**TASK TO COMPLETE:**
In the entries below, find the lines that include "cite" and give their number as the whole reply.

RECORD EXCERPTS: Begin

import Mathlib
import HarnessLib
import Summits.HubbardSuperconductivity.HubbardSuperconductivity.Theorems.KLProgrammeKLRegimeEngineFrameShiftResponseDoorCT
import Summits.HubbardSuperconductivity.HubbardSuperconductivity.Theorems.KLProgrammeKLRegimeTwoVolumeFrameMismatchResponse
import Summits.HubbardSuperconductivity.HubbardSuperconductivity.Theorems.KLProgrammeKLRegimeSplitConsts

/-!
# K3 gen-8-FLOW (stmt 20437 `KLRegimeEngineV17F2`, stub (C), located risk «(C)-B-REP», design B-CT p2 g13): the corrected (B) door COMPOSED in the
# MISMATCH-RESUMMED representation — reading jets of `klLocSelfEnergyRe[K₂] − klLocSelfEnergyRe[K₁] − D` at a point, loop channel BY NAME

Cell gate-hubbard-kl, seat p2 g13 (memo `B-CT-DESIGN-p2g13.md`, evidence on 20437).  Inputs of record: k3c4-p2's p549694 `…TwoVolumeFrameMismatchResum`
(`klSelfEnergy_frame_eq_chain_add_dressed`: at EVERY lattice momentum `Σ[T_n(K₂)] = βL²κ − βL²κ²Ψ̃ + (1 − κΨ̃)²·Σ[𝒲′[Ψ̃]]`, `κ = D(p_k)/βL²`, `D = K₂ ⊖ K₁`,
`𝒲′[s] = effAction (normalCovariance s) (V_U + 𝒩_{K₁})`, `Ψ̃` the mismatch-resummed symbol; the defect `d = Ψ̃ − Ψ_{K₁}` is SINGLE-SCALE) and
`…TwoVolumeFrameMismatchResponse` (`sum_norm_mismatchDefect_le_shell`: `Σ‖d‖ ≤ 2N_ω(N₁+N₂)·βL²(200+200B₁)fd/Λ²`), and p2 g13's per-functional door
`…EngineFrameShiftResponseDoorCT.covRespCT_readingJet_sub_le`.  Here (e₀ = klE0, `Λ = Λ_n`):

* `re_klSelfEnergy_frame_eq_add` — the identity read in the currency of `klLocSelfEnergyRe`: `Re Σ[T_n(K₂)]((i,k),σ) = D(p_k) + Re Σ[𝒲′[Ψ̃]]((i,k),σ) + Re J((i,k),σ)`,
  `J = −βL²κ²Ψ̃ + ((1−κΨ̃)² − 1)·Σ[𝒲′[Ψ̃]]` (the DRESSING data; `= 0` wherever `Ψ_{K₂}((i,k),σ) = 0`, `dressing_eq_zero_of_symbol_eq_zero`);
* `klLocSelfEnergyRe_sub_sub_eval_eq` — `klLocSelfEnergyRe[K₂] − klLocSelfEnergyRe[K₁] − D∘p = (¼Σ_σΣ_± Re Σ[𝒲′[Ψ̃]] − ¼Σ_σΣ_± Re Σ[𝒲′[Ψ_{K₁}]]) + ¼Σ_σΣ_± Re J`;
* **`norm_iteratedFDeriv_klLocSelfEnergyRe_frame_sub_le`** — THE DOOR: for every `j`, `q`,
  `‖Dʲ[evalM (symInterp L (klLocSelfEnergyRe[K₂] − klLocSelfEnergyRe[K₁] − D∘p))](q)‖ ≤ 4|β|L²·12·(2N_ω(N₁+N₂)·βL²(200+200B₁)fd/Λ_n²)·N + (A+A′)/2 + A_J`,
  hypotheses: `fd ≤ Λ_n/4`, the shell counts `N_ω, N₁, N₂`, `Z` units/non-vanishing along `Ψ_{K₁} + t·d`, the ONE tower input `N` = pinned
  `(1+|x̃|)ʲ`-moments of the four-leg data of `𝒲′[Ψ_{K₁}+t·d]` at the loop strings `(K σ 0)(K σ 1)(Ā)(A)` for loop labels `A` ON THE SCALE-`n` SHELL
  (`|ω_A| < Λ_n` and `|e_{K₁}| < Λ_n ∨ |e_{K₂}| < Λ_n` — elsewhere `d(A) = 0`), the TREE jets `A, A′` and the DRESSING jets `A_J` at `q` (both to be
  discharged by the sup/aliasing route: their data vanish on the below-shell region, memo §3).
LAW (memo §2, ≈): with `N ≈ U/(4!(βL²)³)` (bare, j-free), `N_ω ≤ Λβ/π+3`, `N_j ≤ 1793(Λ+fd)L²+704L`, `fd ≤ Gfr₀U16^{−n}`: first term
`≈ 2.3·10⁶(1+B₁)Gfr₀·U²·16^{−n}`, scale-free against `curveJetBar · · U 0 (n+1)`.
Proofs only; no definitions; nothing about `N`, `A`, `A′`, `A_J`, `Z` or the sizes of `T_n` is asserted; nothing asserts superconductivity.
References: FST 1996 §1; Salmhofer 1998 §3.1; BGM 2006 §2.3 (2.17), (2.21)–(2.24), §3 (3.3) [cite: BenfattoGiulianiMastropietro2006].
-/

noncomputable section

namespace Summit.HubbardSuperconductivity.HubbardSuperconductivity.Theorems.EngineV8

set_option linter.dupNamespace false -- summit = problem name (single-conjunct summit), D-0017

open Finset Literature.MathematicalPhysics.QuantumLattice Literature.Probability.LatticeModels GrassmannAlgebra
open Summit.HubbardSuperconductivity.HubbardSuperconductivity.Theorems.KLRegimeSplit
open Summit.HubbardSuperconductivity.HubbardSuperconductivity.Theorems.TwoVolumeDefect
open Summit.HubbardSuperconductivity.HubbardSuperconductivity.Theorems.KLProgrammeLegKernels

variable {L M : ℕ} [NeZero L] [NeZero M]

section Door

variable {β : ℝ} (hβ : 0 < β) (U μ : ℝ) (K₁ K₂ : TrigPolyC4v) (n : ℕ)
include hβ

/-! ## §1 The identity in the reading currency -/

omit [NeZero M] in
/-- **`Re Σ[T_n(K₂)]((i,k),σ) = D(p_k) + Re Σ[𝒲′[Ψ̃]]((i,k),σ) + Re J((i,k),σ)`** at every lattice momentum — k3c4-p2's `klSelfEnergy_frame_eq_chain_add_dressed`
with the semigroup step undone and the mismatch coefficient `βL²·(D/βL²) = D` evaluated. [cite: FeldmanSalmhoferTrubowitz1996, §1] -/
theorem re_klSelfEnergy_frame_eq_add
    (hZ₂ : IsUnit (effPartitionFn ℂ (normalCovariance L M (uvSymbolCT L M β μ K₂ (klScale klE0 n)))
      (hubbardInteraction L M β U + counterQuadratic L M β K₂)))
    (hZ₁ : IsUnit (effPartitionFn ℂ (normalCovariance L M (uvSymbolCT L M β μ K₁ (klScale klE0 n)))
      (hubbardInteraction L M β U + counterQuadratic L M β K₁)))
    (i : MatsubaraIdx M) (kv : TorusSite 2 L) (σ : Fin 2) :
    (klSelfEnergy L M β U μ K₂ klE0 n (i, kv) σ).re =
      (fsub K₂ K₁).eval (latticeMomentum L kv) +
      (selfEnergy L M β (effAction ℂ (normalCovariance L M fun ks =>
          uvSymbolCT L M β μ K₂ (klScale klE0 n) ks /
            (1 + uvSymbolCT L M β μ K₂ (klScale klE0 n) ks * (((fsub K₂ K₁).eval (latticeMomentum L ks.1.2) / (β * (L : ℝ) ^ 2) : ℝ) : ℂ)))
        (hubbardInteraction L M β U + counterQuadratic L M β K₁)) (i, kv) σ).re +
      (-(((β * (L : ℝ) ^ 2 : ℝ) : ℂ) * (((fsub K₂ K₁).eval (latticeMomentum L kv) / (β * (L : ℝ) ^ 2) : ℝ) : ℂ) ^ 2 *
          (uvSymbolCT L M β μ K₂ (klScale klE0 n) ((i, kv), σ) /
            (1 + uvSymbolCT L M β μ K₂ (klScale klE0 n) ((i, kv), σ) * (((fsub K₂ K₁).eval (latticeMomentum L kv) / (β * (L : ℝ) ^ 2) : ℝ) : ℂ)))) +
        ((1 - (((fsub K₂ K₁).eval (latticeMomentum L kv) / (β * (L : ℝ) ^ 2) : ℝ) : ℂ) *
            (uvSymbolCT L M β μ K₂ (klScale klE0 n) ((i, kv), σ) /
              (1 + uvSymbolCT L M β μ K₂ (klScale klE0 n) ((i, kv), σ) * (((fsub K₂ K₁).eval (latticeMomentum L kv) / (β * (L : ℝ) ^ 2) : ℝ) : ℂ)))) ^ 2 - 1) *
          selfEnergy L M β (effAction ℂ (normalCovariance L M fun ks =>
            uvSymbolCT L M β μ K₂ (klScale klE0 n) ks /
              (1 + uvSymbolCT L M β μ K₂ (klScale klE0 n) ks * (((fsub K₂ K₁).eval (latticeMomentum L ks.1.2) / (β * (L : ℝ) ^ 2) : ℝ) : ℂ)))
          (hubbardInteraction L M β U + counterQuadratic L M β K₁)) (i, kv) σ).re := by
  have hβ' : (β : ℂ) ≠ 0 := by exact_mod_cast hβ.ne'
  have hL' : (L : ℂ) ≠ 0 := by exact_mod_cast NeZero.ne L
  rw [klSelfEnergy_frame_eq_chain_add_dressed hβ U μ K₁ K₂ klE0 n hZ₂ hZ₁ (i, kv) σ,
    ← effAction_mismatchResummed_eq_effAction_defect_klEffectiveAction U μ K₁ K₂ klE0 n hZ₁]
  have hκ : ((β * (L : ℝ) ^ 2 : ℝ) : ℂ) * (((fsub K₂ K₁).eval (latticeMomentum L kv) / (β * (L : ℝ) ^ 2) : ℝ) : ℂ) =
      ((fsub K₂ K₁).eval (latticeMomentum L kv) : ℂ) := by
    push_cast
    field_simp
  -- isolate the mismatch coefficient
  set z₁ := ((β * (L : ℝ) ^ 2 : ℝ) : ℂ) * (((fsub K₂ K₁).eval (latticeMomentum L kv) / (β * (L : ℝ) ^ 2) : ℝ) : ℂ) ^ 2 *
      (uvSymbolCT L M β μ K₂ (klScale klE0 n) ((i, kv), σ) /
        (1 + uvSymbolCT L M β μ K₂ (klScale klE0 n) ((i, kv), σ) * (((fsub K₂ K₁).eval (latticeMomentum L kv) / (β * (L : ℝ) ^ 2) : ℝ) : ℂ))) with hz₁
  set m := (1 - (((fsub K₂ K₁).eval (latticeMomentum L kv) / (β * (L : ℝ) ^ 2) : ℝ) : ℂ) *
      (uvSymbolCT L M β μ K₂ (klScale klE0 n) ((i, kv), σ) /
        (1 + uvSymbolCT L M β μ K₂ (klScale klE0 n) ((i, kv), σ) * (((fsub K₂ K₁).eval (latticeMomentum L kv) / (β * (L : ℝ) ^ 2) : ℝ) : ℂ)))) with hm
  set S := selfEnergy L M β (effAction ℂ (normalCovariance L M fun ks =>
      uvSymbolCT L M β μ K₂ (klScale klE0 n) ks /
        (1 + uvSymbolCT L M β μ K₂ (klScale klE0 n) ks * (((fsub K₂ K₁).eval (latticeMomentum L ks.1.2) / (β * (L : ℝ) ^ 2) : ℝ) : ℂ)))
      (hubbardInteraction L M β U + counterQuadratic L M β K₁)) (i, kv) σ with hS
  rw [hκ]
  have halg : ((fsub K₂ K₁).eval (latticeMomentum L kv) : ℂ) - z₁ + m ^ 2 * S =
      ((fsub K₂ K₁).eval (latticeMomentum L kv) : ℂ) + S + (-z₁ + (m ^ 2 - 1) * S) := by ring
  rw [halg, Complex.add_re, Complex.add_re, Complex.ofReal_re]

RECORD EXCERPTS: End

**RESULT:**
2